Transparency Tiers
Every listed agent shows a transparency tier from 1 to 5. The tier is computed from the evidence the author has attached to the listing — it is not a quality rating, an accuracy score, or an endorsement. It tells readers how much of the agent's behavior is inspectable.
The registry's bias is toward making transparency visible rather than required. A Tier 1 listing is welcome; a Tier 4 listing is more useful to a careful reader; a Tier 5 listing has been independently reproduced.
The tiers
| Tier | Label | Earned by |
|---|---|---|
| 1 | Conformant | Required disclosures present (intended use, out-of-scope, known failures, declared guardrails, validation with a real caveat, worked example). Default for every accepted listing. |
| 2 | Benchmarked | Tier 1, plus the agent links to a benchmark run on a recognized platform (AKD Labs, LangSmith, Weights & Biases, Weave, OTLP-as-S3, or a published dataset such as on Zenodo). |
| 3 | Reproducible eval | Tier 2, plus the run's per-query results are reachable at the link — anyone can audit which queries passed and which failed. |
| 4 | Traceable | Tier 3, plus ≥ 1 sample trace is attached. The trace must show the actual tool calls and the model interaction end-to-end. |
| 5 | Independently reproduced | Tier 4, plus a recorded third-party reproduction by a different ORCID. The reproducer's identity, date, and outcome are visible. |
Tiers are machine-checkable for Tiers 2–4: the registry pings the linked platform's public API at view time and verifies the resources exist and return the expected shape. A broken link drops the listing's tier until the author fixes it.
What "recognized platform" means
For Tier 2 and above, the linked evidence must live on a platform the registry can interpret:
- AKD Labs — UAH-hosted; first-class integration. Run / trace / dataset summaries render inline on the agent page.
- LangSmith, Weights & Biases, Weave — recognized by ID + URL; the registry shows a link-out with the platform name and a "self-hosted evidence" badge.
- OTLP / OpenTelemetry — accepted as an exported JSON blob hosted on S3 or any HTTPS endpoint.
- Zenodo — accepted for benchmark datasets and reproduction records.
- Other — accepted as a URL only; the listing's tier is capped at 2 because the registry cannot verify the structure.
What the tier does NOT certify
The tier is about inspectability, not quality:
- A Tier 4 listing can still be a bad agent. The validation numbers can be embarrassing. The tool trace can show the agent making poor decisions. That's the point — you can see for yourself.
- A Tier 1 listing can be a great agent whose author hasn't published evaluation evidence (yet). The registry doesn't penalize working agents for missing eval infrastructure.
- The tier system is not a competition between agents. It's a competition between agent listings and themselves over time — authors upgrade their listings as they accumulate evidence.
Earning Tier 5
Independent reproduction is the hardest tier to earn because it requires someone else to run the agent and post a result. The registry supports this via:
- Reproduction submissions — a separate workflow where an ORCID-verified third party submits a record (date, outcome, optional URL to their own run on any platform).

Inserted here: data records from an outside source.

import Summits.ABC.ABC.Theorems.IsogenyGlueCongruencePolyAbcOfPolyDegree
import HarnessLib

/-!
# Route IsogenyGlueCongruence — support `PolyAbcOfPolyDegree` (stmt-ABC-2048): the exact residual

`Summit.ABC.ABC.Theses.IsogenyGlueCongruence.PolyAbcOfPolyDegree` asks: a polynomial modular-degree
bound `deg φ ≤ C · N^κ` for the SEMISTABLE elliptic curves over `ℚ` in global minimal form implies
`Literature.Barriers.ABC.BakerShapeBound 0 1` (`∃ κ', log c ≤ κ' · log rad(abc)` for ALL abc triples).

`Summit.ABC.ABC.Theorems.polyAbcSixteen_of_polyDegree` (tree) proves the conclusion from the filed
antecedent for the abc triples with `16 ∣ abc` (their arranged Frey curve is semistable). This file
records, kernel-checked, that NOTHING ELSE is missing and nothing less suffices: the item is
EQUIVALENT to the residual implication

  (filed antecedent) → ∃ κ, ∀ abc triples with `¬ 16 ∣ abc`, `log c ≤ κ · log rad(abc)`,

i.e. to polynomial abc on the `2`-adically bounded triples (`v₂(abc) ≤ 3`, whose Frey curves
`y² = x(x − a)(x + b)` have additive, potentially good reduction at `2`: `v₂(j) = 8 − 2·v₂(abc) ≥ 2`,
so no quadratic twist is semistable) from a hypothesis that only speaks about semistable curves.
No transfer between the two `2`-adic regions is known over `ℚ`: a rational map `P¹ → P¹` of degree
`n` with `β⁻¹{0, 1, ∞} ⊆ {0, 1, ∞}` has `n = 1` (Riemann–Hurwitz: `#β⁻¹{0,1,∞} = n + 2`), so every
identity-based normalisation of degree `n ≥ 2` enlarges the radical by a factor up to `c^{n−1}`
(e.g. `(u⁴, v⁴ − u⁴, v⁴)`: informative only for abc exponents `< 4/3`; the route's
`(u⁸, v⁸ − u⁸, v⁸)`: `< 8/7`), while the exponent produced by the antecedent is a free `κ`.
Lands `--supports stmt-ABC-2048`; the planner's restatement options are in the item's notes.
-/

open Literature.NumberTheory.EllipticCurves.ModularForms (ModularParametrizationData)
open Literature.NumberTheory.DiophantineGeometry (IsABCTriple rad)
open Literature.Barriers.ABC (BakerShapeBound)

-- `Summit.<Summit>.<Problem>` is the mandated summit-side namespace (CONVENTIONS §2); for the
-- single-conjunct summit `ABC` the two coincide, so the duplicate `ABC.ABC` is deliberate.
set_option linter.dupNamespace false

namespace Summit.ABC.ABC.Theorems

/-- **The exact residual of `PolyAbcOfPolyDegree`.** The filed item (polynomial modular degree for
semistable curves ⟹ `BakerShapeBound 0 1`) is equivalent to: the same antecedent implies
polynomial abc, `∃ κ, log c ≤ κ · log rad(abc)`, on the abc triples with `¬ 16 ∣ abc`.
(`→`: specialise `BakerShapeBound 0 1`, `rad⁰ = 1`; `←`: glue with
`polyAbcSixteen_of_polyDegree` on the triples with `16 ∣ abc`, taking the larger of the two
constants, `log rad ≥ 0`.) [folklore] -/
theorem polyAbcOfPolyDegree_iff_residual :
    Summit.ABC.ABC.Theses.IsogenyGlueCongruence.PolyAbcOfPolyDegree ↔
      ((∃ κ C : ℝ, ∀ (W : WeierstrassCurve ℚ) [W.IsElliptic] [W.IsGloballyMinimal]
          [NeZero (W.conductorNorm ℤ)], W.IsSemistable ℤ →
            ∃ D : ModularParametrizationData W (W.conductorNorm ℤ),
              (D.modularDegree : ℝ) ≤ C * (W.conductorNorm ℤ : ℝ) ^ κ) →
        ∃ κ : ℝ, ∀ a b c : ℕ, IsABCTriple a b c → ¬ 16 ∣ a * b * c →
          Real.log c ≤ κ * Real.log (rad a b c : ℕ)) := by
  constructor
  · intro h hdeg
    obtain ⟨κ, hκ⟩ := h hdeg
    refine ⟨κ, fun a b c habc _ ↦ ?_⟩
    simpa only [Real.rpow_zero, mul_one, pow_one] using hκ a b c habc
  · intro hres hdeg
    obtain ⟨κ₁, h₁⟩ := hres hdeg
    obtain ⟨κ₂, h₂⟩ := polyAbcSixteen_of_polyDegree hdeg
    refine PolyAbc.bakerShapeBound_zero_one_of_log ⟨max κ₁ κ₂, fun a b c habc ↦ ?_⟩
    have hlog : 0 ≤ Real.log (rad a b c : ℕ) := Real.log_natCast_nonneg _
    by_cases h16 : 16 ∣ a * b * c
    · exact (h₂ a b c habc h16).trans (mul_le_mul_of_nonneg_right (le_max_right _ _) hlog)
    · exact (h₁ a b c habc h16).trans (mul_le_mul_of_nonneg_right (le_max_left _ _) hlog)

/-- **One-sided form (the fourth restatement option).** Polynomial abc on the abc triples with
`¬ 16 ∣ abc`, from the semistable polynomial modular-degree hypothesis, already gives the filed
item. [folklore] -/
theorem polyAbcOfPolyDegree_of_residual
    (hres : (∃ κ C : ℝ, ∀ (W : WeierstrassCurve ℚ) [W.IsElliptic] [W.IsGloballyMinimal]
        [NeZero (W.conductorNorm ℤ)], W.IsSemistable ℤ →
          ∃ D : ModularParametrizationData W (W.conductorNorm ℤ),
            (D.modularDegree : ℝ) ≤ C * (W.conductorNorm ℤ : ℝ) ^ κ) →
      ∃ κ : ℝ, ∀ a b c : ℕ, IsABCTriple a b c → ¬ 16 ∣ a * b * c →
        Real.log c ≤ κ * Real.log (rad a b c : ℕ)) :
    Summit.ABC.ABC.Theses.IsogenyGlueCongruence.PolyAbcOfPolyDegree :=
  polyAbcOfPolyDegree_iff_residual.2 hres

end Summit.ABC.ABC.Theorems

- Public proof of independence — the reproducer's ORCID is not the same as any author's ORCID; the registry checks this automatically.
- Outcome can be negative — a reproduction that fails to match the original is still recorded. Negative reproductions don't increase the tier but they do appear on the listing for readers.
Why this exists
A registry of scientific agents that doesn't expose evidence becomes a marketplace of claims. The tier system tries to make the shape of evidence legible without forcing every author to produce it. Authors who care about transparency get visible recognition; readers who care about transparency can filter and sort by tier.
This pattern is adapted from the ML Reproducibility Checklist and OpenReview's reproducibility badges, but anchored to the agent-specific artifacts (runs, traces, tool-usage profiles) that make agent behavior auditable in a way papers about agents typically cannot.
How tier changes happen
- Author publishes a new version with more evidence attached → tier recomputes on submission.
- A linked platform's public URL stops resolving → tier drops the next time the registry verifies (within a day). Author is notified and has 30 days to fix before any further action.
- A reproduction is submitted and accepted → tier jumps to 5.
- A reproduction record is withdrawn → tier drops back accordingly.
All tier changes are logged in the agent's public audit trail (/api/v1/audit/agent/{id}).